In 2009, Combined Anti-piracy Task Force 151 (CTF 151) was formed to combat the increasing boldness of the pirates. CTF 151 is an international force which has been commanded by members of various navies from 25 countries, including the U.S., Pakistan, Turkey, South Korea, and New Zealand. The mission of CTF 151 is to protect shipping lanes from piracy and to restore freedom of navigation and legitimate maritime commerce.
A valuable resource is the updated 2011 publication called “Best Management Practices, Version 4” (BMP4), which has been endorsed by NATO Shipping Centre, Maritime Security Centre Horn-of-Africa (MSCHOA), and others. It outlines ways in which ship owners and captains should implement self-protective measures in order to deter piracy. The measures laid out in this publication may have a central role in deciding whether employers of seamen have done enough to protect their employees sailing vessels through waters rife with pirates.
A well-known incident off Somalia, which occurred on April 8, 2009, involved the American-flagged M/V MAERSK ALABAMA, 508-foot container ship. At that time, there was an advisory that ships keep at least 600 nautical miles (nearly 690.5 miles) from the Somali coast. MAERSK ALABAMA was 240 nautical miles off the coast when pirates boarded her. Miguel Ruiz, John Cronan, and Richard E. Hicks were crewmembers who were confined and roughed up by the pirates; these men sought compensation under the Jones Act and General Maritime Law for personal injuries resultant of the pirates’ treatment of them. Ruiz, et al. v Waterman Steamship Corporation and Maersk Line Limited – 2011 WL 4089416 (Tex.App.-Houston [1st Dist.] 2011). Under the Jones Act, the plaintiffs in Ruiz seek to recover damages by showing employer negligence. That case has not yet been resolved and the final outcome is uncertain.

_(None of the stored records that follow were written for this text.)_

/-!
# Crux `PbAnchorOrder` (stmt-HubbardSuperconductivity-0905; route `PlaquetteBoson` rank 3, shared as the
support `AnchorOrder` of routes `AnisotropyChord` and `PolyaSchurPairBoson`) — BIRTH SKELETON
`Lines/birth.lean` (BC3; registrar `planner-skel-stmt-HubbardSuperconductivity-0905-0`, 2026-08-17,
mode skeleton-register: no new routes, no proving beyond the assembly)

THE CRUX (fixed; `Theses/PlaquetteBoson.lean`, decl `PbAnchorOrder`, rev 4, not restated): there are
`U > 0`, a hole doping `δ ∈ (0, 1/2)` and `t₀ > 0` such that for every inter-plaquette hopping
`t' ∈ (0, t₀)`, eventually in `L ∈ 4ℕ`, every normalised `(N_L, S^z = 0)`-sector ground state of the
CHECKERBOARD Hubbard torus `H_L(t', U) = hamiltonian G_intra 1 U + hamiltonian G_inter t' 0`
(`2 × 2` plaquettes `{2a,2a+1} × {2b,2b+1}` with `t = 1` and on-site `U`, glued by `t'`;
`N_L = 2⌊(1-δ)L²/2⌋`) has `d_{x²-y²}` pair-field order `c(t')·L⁴ ≤ re ⟨ψ, Δ_d† Δ_d ψ⟩`.

THE LINE = the crux's own intended second layer (route header "INTENDED SECOND LAYER (i)–(iv)";
sibling route `PolyaSchurPairBoson`, two-layer plan `DressAnyFilling ⇐ KineticGlueInWindow →
SchriefferWolffPlaquette → DressingStability`), cut at its three natural joints — a CERTIFIED
COMPUTATION, a BOSONIC many-body input, and the FERMIONIC perturbative transfer — now TYPED, because the
definition request `plaquettePairCouplings U` (J(U), V(U), Δ_pb(U), c(U), `ΔEff = -V/2J`;
`Literature/…/PlaquettePairCouplings.lean`) has landed:

1. `stub_plaquetteWindow` — THE LOCK-IN LANDS INSIDE THE WINDOW (certified exact diagonalisation of
   one and two plaquettes; `KineticGlueInWindow` of the sibling plan): `∃ U > 0` with
   `PlaquetteWindowAt U` — nondegenerate, spin-SINGLET `(4,0)`/`(2,0)` plaquette ground states
   (uniqueness in the `S^z = 0` sector and a strict gap to the `S^z = 1` sector), pair binding
   `2E(1h) - E(0h) - E(2h) > 0`, pair exclusion `E(0h) + E(4h) - 2E(2h) > 0`, no three-hole plaquettes
   `3E(2h) < 2E(3h) + E(0h)` (together: among all hole distributions over plaquettes the `{0h, 2h}`
   configurations are the unique minimisers, with a gap), pair hopping `J(U) > 0` (uniform, not
   `(π,π)`, condensate — else the order is invisible to `Δ_d`), `0 ≤ V(U) < 2J(U)` (the effective
   anisotropy `Δ_eff(U) = -V/2J` lies in the easy-plane interval `(-1, 0]` where the bosonic input is
   stated) and the `B₁g` selection rule `c(U) = ⟨2h|Δ_d^{(R)}|0h⟩ > 0`. Uncertified ED (route headers):
   `V/2J = 0.986, 0.993` at `U = 1, 2` (margin ~1 %), `Δ_pb > 0` for `0 < U < U_c ≈ 4.58`,
   `V/t⁽¹⁾ = 2` exactly at `U_s ≈ 2.7` (Yao–Tsai–Kivelson 2007 p. 4). Why it might fail: `V ≥ 2J` on
   the whole binding window, or `J < 0`. Size M (interval arithmetic on ≤ 36-dim blocks and the
   `4 × 4` two-plaquette kernel; cf. the certified-ED machinery of
   `Theorems/CooperPairDMottWalkPlaquette*.lean` for `U ∈ [2,4]`).
2. `stub_easyPlaneCondensate` — THE BOSONIC INPUT: easy-plane condensation of the `S = ½`
   ferro-XY/AF-Ising torus gas (= hard-core bosons, hopping `½`, n.n. repulsion `-Δ`) at EVERY
   anisotropy `Δ ∈ (-1, 0]` and EVERY filling `ρ ∈ (0, ½]`: `c(Δ,ρ)·M⁴ ≤ ⟨ψ, S⁺_tot S⁻_tot ψ⟩` for
   normalised sector ground states, eventually in even `M`. VERBATIM the consequent of this route's
   proved support `PbInterpolation` (stmt-0908, `Theorems.PlaquetteBoson.pbInterpolation_proof`), hence
   DISCHARGED BY THE ROUTE'S OWN CRUXES `PbMonotoneDepletion` (0904, rank 2) and `PbHalfFilledXYOrder`
   (0906, rank 4) — see `easyPlaneCondensate_of_routeItems` below (proved, no sorry); verbatim also the
   target `EasyPlaneCondensate` (stmt-10288) of route `PolyaSchurPairBoson` (a second engine). Open
   since 1988 off the reflection-positive half-filled point (LSSY 2005 ch. 11). Size: crux-sized, but
   NOT this crux's residual — it is staffed through 0904/0906/10288.
3. `stub_dressing` — SCHRIEFFER–WOLFF + DRESSING AT FIXED `U` (the crux's residual, `(ii)+(iv)` of the
   route header): for every `U > 0` with `PlaquetteWindowAt U` and every doping `δ ∈ (0, ¼]`
   (boson filling `ρ_b = 2δ ≤ ½`; `N_L = L² - 2N_b`, `N_b = ⌈2δM²⌉` hole pairs on the `M = L/2`
   plaquette torus), easy-plane condensation AT THE ONE POINT `(Δ_eff(U), 2δ)` implies the anchor body
   `AnchorOrderAt U δ` (some `t₀(U,δ) > 0`, all `t' ∈ (0,t₀)`, eventually in `L ∈ 4ℕ`, every sector
   ground state of `H_L(t',U)` has `c·L⁴ ≤ re⟨Δ_d†Δ_d⟩`). Content: second-order Schrieffer–Wolff
   `H_L(t',U) ≅ E₀ + t'²·2J(U)·[xxzHamiltonian 1 (torusGraph 2 M) (-1) (Δ_eff U) + fields] ⊕ gapped
   sectors + R`, `‖R‖ = O(t'³/Δ_pb²)` per plaquette (Kato reduced resolvent, `interClusterKernel`;
   only two-plaquette terms occur at second order), and the DRESSING LEMMA: the gapless `U(1)` order of
   the `t'²`-scale gas survives the extensive non-reflection-positive remainder uniformly in `L` and
   projects onto the microscopic `Δ_d` with weight `c(U)² > 0`. Why it might fail = the crux's: no
   LRO-stability theorem for gapless order under extensive perturbations (Datta–Fernández–Fröhlich
   1996 needs a gap; Bravyi–Hastings–Michalakis stability is for gapped/topological order);
   `t₀(U) → 0` as `U → 0`. Intended children (filed by a planner at the first split, not here):
   `SchriefferWolffPlaquette` (operator identity, provable: finite-dimensional Kato theory, DFF1996
   class) and `DressingStability` (the open analysis). Size: L (the hard stub).

COMPOSITION `PbAnchorOrder_of : Sig.stub_plaquetteWindow → Sig.stub_easyPlaneCondensate →
Sig.stub_dressing → PbAnchorOrder` (proved, no sorry; real arithmetic + instantiation): take `U` from
stub 1; the window inequalities `0 < J`, `0 ≤ V < 2J` put `Δ_eff(U) = -V/(2J)` in `(-1, 0]`
(`ΔEff_mem_Ioc`); choose the witness doping `δ := 1/8` (any `δ ∈ (0, ¼]` works:
`anchorOrderAt_of_parts`), so `ρ_b = 2δ = ¼ ∈ (0, ½]`; stub 2 at `(Δ_eff(U), ¼)` feeds stub 3, whose
conclusion `AnchorOrderAt U (1/8)` is the crux body; `PbAnchorOrder_proof : PbAnchorOrder` is the
hypothesis-free A12 form (its only `sorryAx` dependence is through the three stubs).

DISPROOF USED: no `Cruxes/PbAnchorOrder/Disproof.lean` exists (2026-08-17; `ledger crux ls` empty); no
landed Negative lemma concerns this crux. `ledger negatives --problem HubbardSuperconductivity` (2
entries) was read: (1) `CooperPairDMottWalk.BreathingSelfDual` (stmt-1180, intra/inter self-duality of
THIS checkerboard family at every even `L`) is false at the degenerate side `L = 2` only
(`not_breathingSelfDual`; repaired `breathingSelfDual_of_four_le`) — no stub here asserts self-duality,
and every statement is eventual in `L ∈ 4ℕ`; (2) `AposterioriCapRg.KlsOrderOpenness` (stmt-1314:
momentum-zero XY order is stable under ALL small translation-covariant `U(1)`-invariant finite-range
perturbations) is FALSE — helical Dzyaloshinskii–Moriya terms wind the order into a spiral invisible at
`q = 0` (`AposterioriCapRgKlsOrderOpenness_refuted`). `stub_dressing` is NOT an instance: its
perturbation is the specific Schrieffer–Wolff remainder of a REAL (time-reversal even), lattice-inversion
symmetric Hamiltonian, for which DM terms (purely imaginary, inversion-odd bond operators) cannot occur;
but the lesson binds the intended child `DressingStability`: any abstract stability lemma must pin the
ordering wave vector (reality + site-inversion covariance of the perturbation, or a gauge-invariant
`sup_q` order parameter), never "all `U(1)`-invariant finite-range perturbations". Honoured constraints
from the route's refuter/grounder notes: every order statement is `⟨Δ†Δ⟩`-type LRO of fixed-`N` sector
ground states (barrier `LROForcesLowLyingStates` respected); `L ∈ 4ℕ` kept (RP on the `(L/2)`-torus
needs even side); the stoquastic/sector conventions of the XXZ dictionary are the route file's verbatim.

Sources: H. Yao, W.-F. Tsai, S. A. Kivelson, PRB 76 (2007) 161104(R) = arXiv:0706.0761, eqs. (1)–(2),
p. 4 [YaoTsaiKivelson2007]; W.-F. Tsai, S. A. Kivelson, PRB 73 (2006) 214510, Table I, App. A
[TsaiKivelson2006]; E. Altman, A. Auerbach, PRB 65 (2002) 104508 §II.D [AltmanAuerbach2002];
T. Kennedy, E. H. Lieb, B. S. Shastry, PRL 61 (1988) 2582 [KLS1988PRL]; K. Kubo, T. Kishi, PRL 61
(1988) 2585 [KuboKishi1988]; E. H. Lieb, R. Seiringer, J. P. Solovej, J. Yngvason (2005) ch. 11
[LiebSeiringerSolovejYngvason2005]; N. Datta, R. Fernández, J. Fröhlich, J. Stat. Phys. 84 (1996) 455
[DattaFernandezFrohlich1996]; T. Kato (1966) II-§2 [Kato1966]. No Literature definition is introduced;
the four `def`s below are local vocabulary over existing declarations.
-/

noncomputable section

There have not been many cases decided by courts facing the question of employers’ duties to protect employee seamen sailing in areas known for pirate activity. Some of the questions likely to arise at trial include: What were the duties of the employer (Maersk in the Ruiz case) toward its crew in waters known for pirate attacks? Did the employers ignore advisories and warnings? Had the employers implemented any of the self-protection measures discussed in BMP4? Could they have avoided attack and capture by sailing a different route? Were the crew trained, and should they have been trained, for such an emergency? In other words, was the employer negligent toward its crew, and thus liable for the injuries caused by the pirates?
Our guess is that courts will rule that the employer must take reasonable steps to protect employees sailing in dangerous situations. This may require special training for the crew. It may require hiring of guards. Employers may have to modify their vessels in some way. We will keep an eye on this developing area of law and report what we find.